### Entries shown

import Summits.HodgeConjecture.HodgeConjecture.Theses.CurveNetMordellWeil

/-!
# Route CurveNetMordellWeil — crux `VerticalSupportMiddle`, line tangential-carriers-period-syzygies:
the stub `stub_oddConiveauOne` (evidence for item stmt-HodgeConjecture-2782; helpers `--supports` it)

The line `tangential-carriers-period-syzygies` proves the crux `VerticalSupportMiddle` from three
stubs, the first of which is

  `OddConiveauOne := ∀ p ≥ 1, ∀ B smooth projective of dimension 2p + 1, every rational (p,p)-class
   c ∈ H²ᵖ(B(ℂ); ℂ) lies in N¹H²ᵖ = supportedClasses B (2p) 1`

("coniveau one below the middle on odd-dimensional varieties"). The crux as typed IMPLIES it
(`verticalSupportMiddle_imp_coniveau_one_odd`, sibling file
`CurveNetMordellWeilVerticalSupportMiddleHardness`), so no line can avoid it; for `p ≥ 2` it is an
open statement of Hodge-conjecture strength (at `p = 2`: the Hodge conjecture for `(2,2)`-classes on
fivefolds read through Deligne's descent). This file records, machine-checked and with the stub
EXPANDED verbatim (Theorems files cannot import the Cruxes/Lines module), exactly where it sits:

* `oddConiveauOne_of_algebraic` — at a fixed `p ≥ 1` the stub follows from the codimension-`p`
  Hodge conjecture on smooth projective `(2p+1)`-folds alone: an algebraic class lies in
  `algebraicClasses B p = Nᵖ ⊆ N¹` (`supportedClasses_mono`);
* `oddConiveauOne_of_hodgeConjecture` — hence the summit statement `HodgeConjecture` implies the
  stub outright (all `p ≥ 1`);
* `oddConiveauOne_one_of_lefschetzOneOne` — and its `p = 1` case follows from the route's own
  support item `LefschetzOneOne` (Lefschetz's theorem on `(1,1)`-classes, rational form:
  `algebraicClasses B 1 = supportedClasses B (2 * 1) 1` definitionally).

Nothing in the tree discharges the cases `p ≥ 2` (searched: `supportedClasses _ (2 * _) 1`,
`coniveau`, `ConiveauOne`, `generalizedHodge`, `GHC`; the only antecedents available are the open
`_root_.HodgeConjecture`, the open crux `Theses.HolomorphicDefect.HodgeClassesConiveauOne` of route
HolomorphicDefect, and the abstract open `Motives.GeneralizedHodgeConjecture`). Inside the route's
deciding theorem `closes` (strong induction on the codimension) the stub at `p = q - 1` is the
induction hypothesis HC(q − 1); as a free-standing stub of item 2782 it stays open for `p ≥ 2`.
-/

noncomputable section

-- `Summit.HodgeConjecture.HodgeConjecture.Theorems` is the mandated namespace (single-problem summit:
-- Problem = Summit), which `linter.dupNamespace` flags on every declaration; the lakefile turns the
-- linter off tree-wide (weak option), restated here so stand-alone elaboration is warning-free too.
set_option linter.dupNamespace false

open Literature.AlgebraicGeometry.Motives Literature.AlgebraicGeometry.HodgeTheory
open Summit.HodgeConjecture.HodgeConjecture.Theses.CurveNetMordellWeil (LefschetzOneOne)

namespace Summit.HodgeConjecture.HodgeConjecture.Theorems

/-- **Codimension-`p` Hodge conjecture on `(2p+1)`-folds ⟹ the stub at `p`.** If every rational
`(p,p)`-class on every smooth projective `B` of dimension `2p + 1` is algebraic
(`∈ algebraicClasses B p = Nᵖ H²ᵖ`), then for `p ≥ 1` it is supported in codimension `≥ 1`: the
coniveau filtration is decreasing, `Nᵖ ⊆ N¹` (`supportedClasses_mono`) — a cycle class dies off its
cycle. [cite: GrothendieckTopology1969, §1] [cite: Deligne2000, §2 Remark (vi)] -/
theorem oddConiveauOne_of_algebraic {p : ℕ} (hp : 1 ≤ p)
    (h : ∀ ⦃B : SchemeOver ℂ⦄, IsSmoothProjective (2 * p + 1) B →
      ∀ c : complexBetti B (2 * p), IsRationalClass c → IsOfHodgeType (2 * p + 1) B (2 * p) p p c →
        c ∈ algebraicClasses B p)
    ⦃B : SchemeOver ℂ⦄ (hB : IsSmoothProjective (2 * p + 1) B) (c : complexBetti B (2 * p))
    (hc : IsRationalClass c) (hpp : IsOfHodgeType (2 * p + 1) B (2 * p) p p c) :
    c ∈ supportedClasses B (2 * p) 1 :=
  supportedClasses_mono B (2 * p) hp (h hB c hc hpp)

/-- **The Hodge conjecture implies the stub `OddConiveauOne`** (expanded verbatim): for every
`p ≥ 1` and every smooth projective `B` of dimension `2p + 1`, a rational `(p,p)`-class is algebraic
by the cycle part of `HodgeConjectureFor (2p+1) B`, hence lies in `Nᵖ ⊆ N¹`
(`oddConiveauOne_of_algebraic`). So the stub is "HC-true"; for `p ≥ 2` no weaker antecedent is
available in the tree. [cite: Deligne2000, §1] [cite: GrothendieckTopology1969, §1] -/
theorem oddConiveauOne_of_hodgeConjecture : _root_.HodgeConjecture → ∀ ⦃p : ℕ⦄ ⦃B : SchemeOver ℂ⦄, 1 ≤ p → IsSmoothProjective (2 * p + 1) B → ∀ c : complexBetti B (2 * p), IsRationalClass c → IsOfHodgeType (2 * p + 1) B (2 * p) p p c → c ∈ supportedClasses B (2 * p) 1 :=
  fun hHC p _ hp hB c hc hpp ↦
    oddConiveauOne_of_algebraic hp (fun _ hB' c' hc' hpp' ↦ (hHC hB').2 p c' hc' hpp') hB c hc hpp

/-- **The `p = 1` case of the stub from Lefschetz `(1,1)`** (the route's own support item
`LefschetzOneOne`, item stmt-HodgeConjecture-8544 = the Literature named fact
`lefschetzOneOne_rational` restated): on a smooth projective threefold `B` (dimension `2·1 + 1`) a
rational `(1,1)`-class lies in `algebraicClasses B 1`, which is `supportedClasses B (2 * 1) 1`
by definition (`algebraicClasses` is the `abbrev` `supportedClasses B (2 * p) p`).
[cite: VoisinHodgeI2002, §11.3.3 Thm. 11.30] -/
theorem oddConiveauOne_one_of_lefschetzOneOne : LefschetzOneOne → ∀ ⦃B : SchemeOver ℂ⦄, IsSmoothProjective (2 * 1 + 1) B → ∀ c : complexBetti B (2 * 1), IsRationalClass c → IsOfHodgeType (2 * 1 + 1) B (2 * 1) 1 1 c → c ∈ supportedClasses B (2 * 1) 1 :=
  fun hL11 _ hB c hc hpp ↦ hL11 hB c hc hpp

end Summit.HodgeConjecture.HodgeConjecture.Theorems

end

### Task item
Return every record exactly as it was given.

### Response area
import Summits.HodgeConjecture.HodgeConjecture.Theses.CurveNetMordellWeil

/-!
# Route CurveNetMordellWeil — crux `VerticalSupportMiddle`, line tangential-carriers-period-syzygies:
the stub `stub_oddConiveauOne` (evidence for item stmt-HodgeConjecture-2782; helpers `--supports` it)

The line `tangential-carriers-period-syzygies` proves the crux `VerticalSupportMiddle` from three
stubs, the first of which is

  `OddConiveauOne := ∀ p ≥ 1, ∀ B smooth projective of dimension 2p + 1, every rational (p,p)-class
   c ∈ H²ᵖ(B(ℂ); ℂ) lies in N¹H²ᵖ = supportedClasses B (2p) 1`

("coniveau one below the middle on odd-dimensional varieties"). The crux as typed IMPLIES it
(`verticalSupportMiddle_imp_coniveau_one_odd`, sibling file
`CurveNetMordellWeilVerticalSupportMiddleHardness`), so no line can avoid it; for `p ≥ 2` it is an
open statement of Hodge-conjecture strength (at `p = 2`: the Hodge conjecture for `(2,2)`-classes on
fivefolds read through Deligne's descent). This file records, machine-checked and with the stub
EXPANDED verbatim (Theorems files cannot import the Cruxes/Lines module), exactly where it sits:

* `oddConiveauOne_of_algebraic` — at a fixed `p ≥ 1` the stub follows from the codimension-`p`
  Hodge conjecture on smooth projective `(2p+1)`-folds alone: an algebraic class lies in
  `algebraicClasses B p = Nᵖ ⊆ N¹` (`supportedClasses_mono`);
* `oddConiveauOne_of_hodgeConjecture` — hence the summit statement `HodgeConjecture` implies the
  stub outright (all `p ≥ 1`);
* `oddConiveauOne_one_of_lefschetzOneOne` — and its `p = 1` case follows from the route's own
  support item `LefschetzOneOne` (Lefschetz's theorem on `(1,1)`-classes, rational form:
  `algebraicClasses B 1 = supportedClasses B (2 * 1) 1` definitionally).

Nothing in the tree discharges the cases `p ≥ 2` (searched: `supportedClasses _ (2 * _) 1`,
`coniveau`, `ConiveauOne`, `generalizedHodge`, `GHC`; the only antecedents available are the open
`_root_.HodgeConjecture`, the open crux `Theses.HolomorphicDefect.HodgeClassesConiveauOne` of route
HolomorphicDefect, and the abstract open `Motives.GeneralizedHodgeConjecture`). Inside the route's
deciding theorem `closes` (strong induction on the codimension) the stub at `p = q - 1` is the
induction hypothesis HC(q − 1); as a free-standing stub of item 2782 it stays open for `p ≥ 2`.
-/

noncomputable section

-- `Summit.HodgeConjecture.HodgeConjecture.Theorems` is the mandated namespace (single-problem summit:
-- Problem = Summit), which `linter.dupNamespace` flags on every declaration; the lakefile turns the
-- linter off tree-wide (weak option), restated here so stand-alone elaboration is warning-free too.
set_option linter.dupNamespace false

open Literature.AlgebraicGeometry.Motives Literature.AlgebraicGeometry.HodgeTheory
open Summit.HodgeConjecture.HodgeConjecture.Theses.CurveNetMordellWeil (LefschetzOneOne)

namespace Summit.HodgeConjecture.HodgeConjecture.Theorems

/-- **Codimension-`p` Hodge conjecture on `(2p+1)`-folds ⟹ the stub at `p`.** If every rational
`(p,p)`-class on every smooth projective `B` of dimension `2p + 1` is algebraic
(`∈ algebraicClasses B p = Nᵖ H²ᵖ`), then for `p ≥ 1` it is supported in codimension `≥ 1`: the
coniveau filtration is decreasing, `Nᵖ ⊆ N¹` (`supportedClasses_mono`) — a cycle class dies off its
cycle. [cite: GrothendieckTopology1969, §1] [cite: Deligne2000, §2 Remark (vi)] -/
theorem oddConiveauOne_of_algebraic {p : ℕ} (hp : 1 ≤ p)
    (h : ∀ ⦃B : SchemeOver ℂ⦄, IsSmoothProjective (2 * p + 1) B →
      ∀ c : complexBetti B (2 * p), IsRationalClass c → IsOfHodgeType (2 * p + 1) B (2 * p) p p c →
        c ∈ algebraicClasses B p)
    ⦃B : SchemeOver ℂ⦄ (hB : IsSmoothProjective (2 * p + 1) B) (c : complexBetti B (2 * p))
    (hc : IsRationalClass c) (hpp : IsOfHodgeType (2 * p + 1) B (2 * p) p p c) :
    c ∈ supportedClasses B (2 * p) 1 :=
  supportedClasses_mono B (2 * p) hp (h hB c hc hpp)

/-- **The Hodge conjecture implies the stub `OddConiveauOne`** (expanded verbatim): for every
`p ≥ 1` and every smooth projective `B` of dimension `2p + 1`, a rational `(p,p)`-class is algebraic
by the cycle part of `HodgeConjectureFor (2p+1) B`, hence lies in `Nᵖ ⊆ N¹`
(`oddConiveauOne_of_algebraic`). So the stub is "HC-true"; for `p ≥ 2` no weaker antecedent is
available in the tree. [cite: Deligne2000, §1] [cite: GrothendieckTopology1969, §1] -/
theorem oddConiveauOne_of_hodgeConjecture : _root_.HodgeConjecture → ∀ ⦃p : ℕ⦄ ⦃B : SchemeOver ℂ⦄, 1 ≤ p → IsSmoothProjective (2 * p + 1) B → ∀ c : complexBetti B (2 * p), IsRationalClass c → IsOfHodgeType (2 * p + 1) B (2 * p) p p c → c ∈ supportedClasses B (2 * p) 1 :=
  fun hHC p _ hp hB c hc hpp ↦
    oddConiveauOne_of_algebraic hp (fun _ hB' c' hc' hpp' ↦ (hHC hB').2 p c' hc' hpp') hB c hc hpp

/-- **The `p = 1` case of the stub from Lefschetz `(1,1)`** (the route's own support item
`LefschetzOneOne`, item stmt-HodgeConjecture-8544 = the Literature named fact
`lefschetzOneOne_rational` restated): on a smooth projective threefold `B` (dimension `2·1 + 1`) a
rational `(1,1)`-class lies in `algebraicClasses B 1`, which is `supportedClasses B (2 * 1) 1`
by definition (`algebraicClasses` is the `abbrev` `supportedClasses B (2 * p) p`).
[cite: VoisinHodgeI2002, §11.3.3 Thm. 11.30] -/
theorem oddConiveauOne_one_of_lefschetzOneOne : LefschetzOneOne → ∀ ⦃B : SchemeOver ℂ⦄, IsSmoothProjective (2 * 1 + 1) B → ∀ c : complexBetti B (2 * 1), IsRationalClass c → IsOfHodgeType (2 * 1 + 1) B (2 * 1) 1 1 c → c ∈ supportedClasses B (2 * 1) 1 :=
  fun hL11 _ hB c hc hpp ↦ hL11 hB c hc hpp

end Summit.HodgeConjecture.HodgeConjecture.Theorems

end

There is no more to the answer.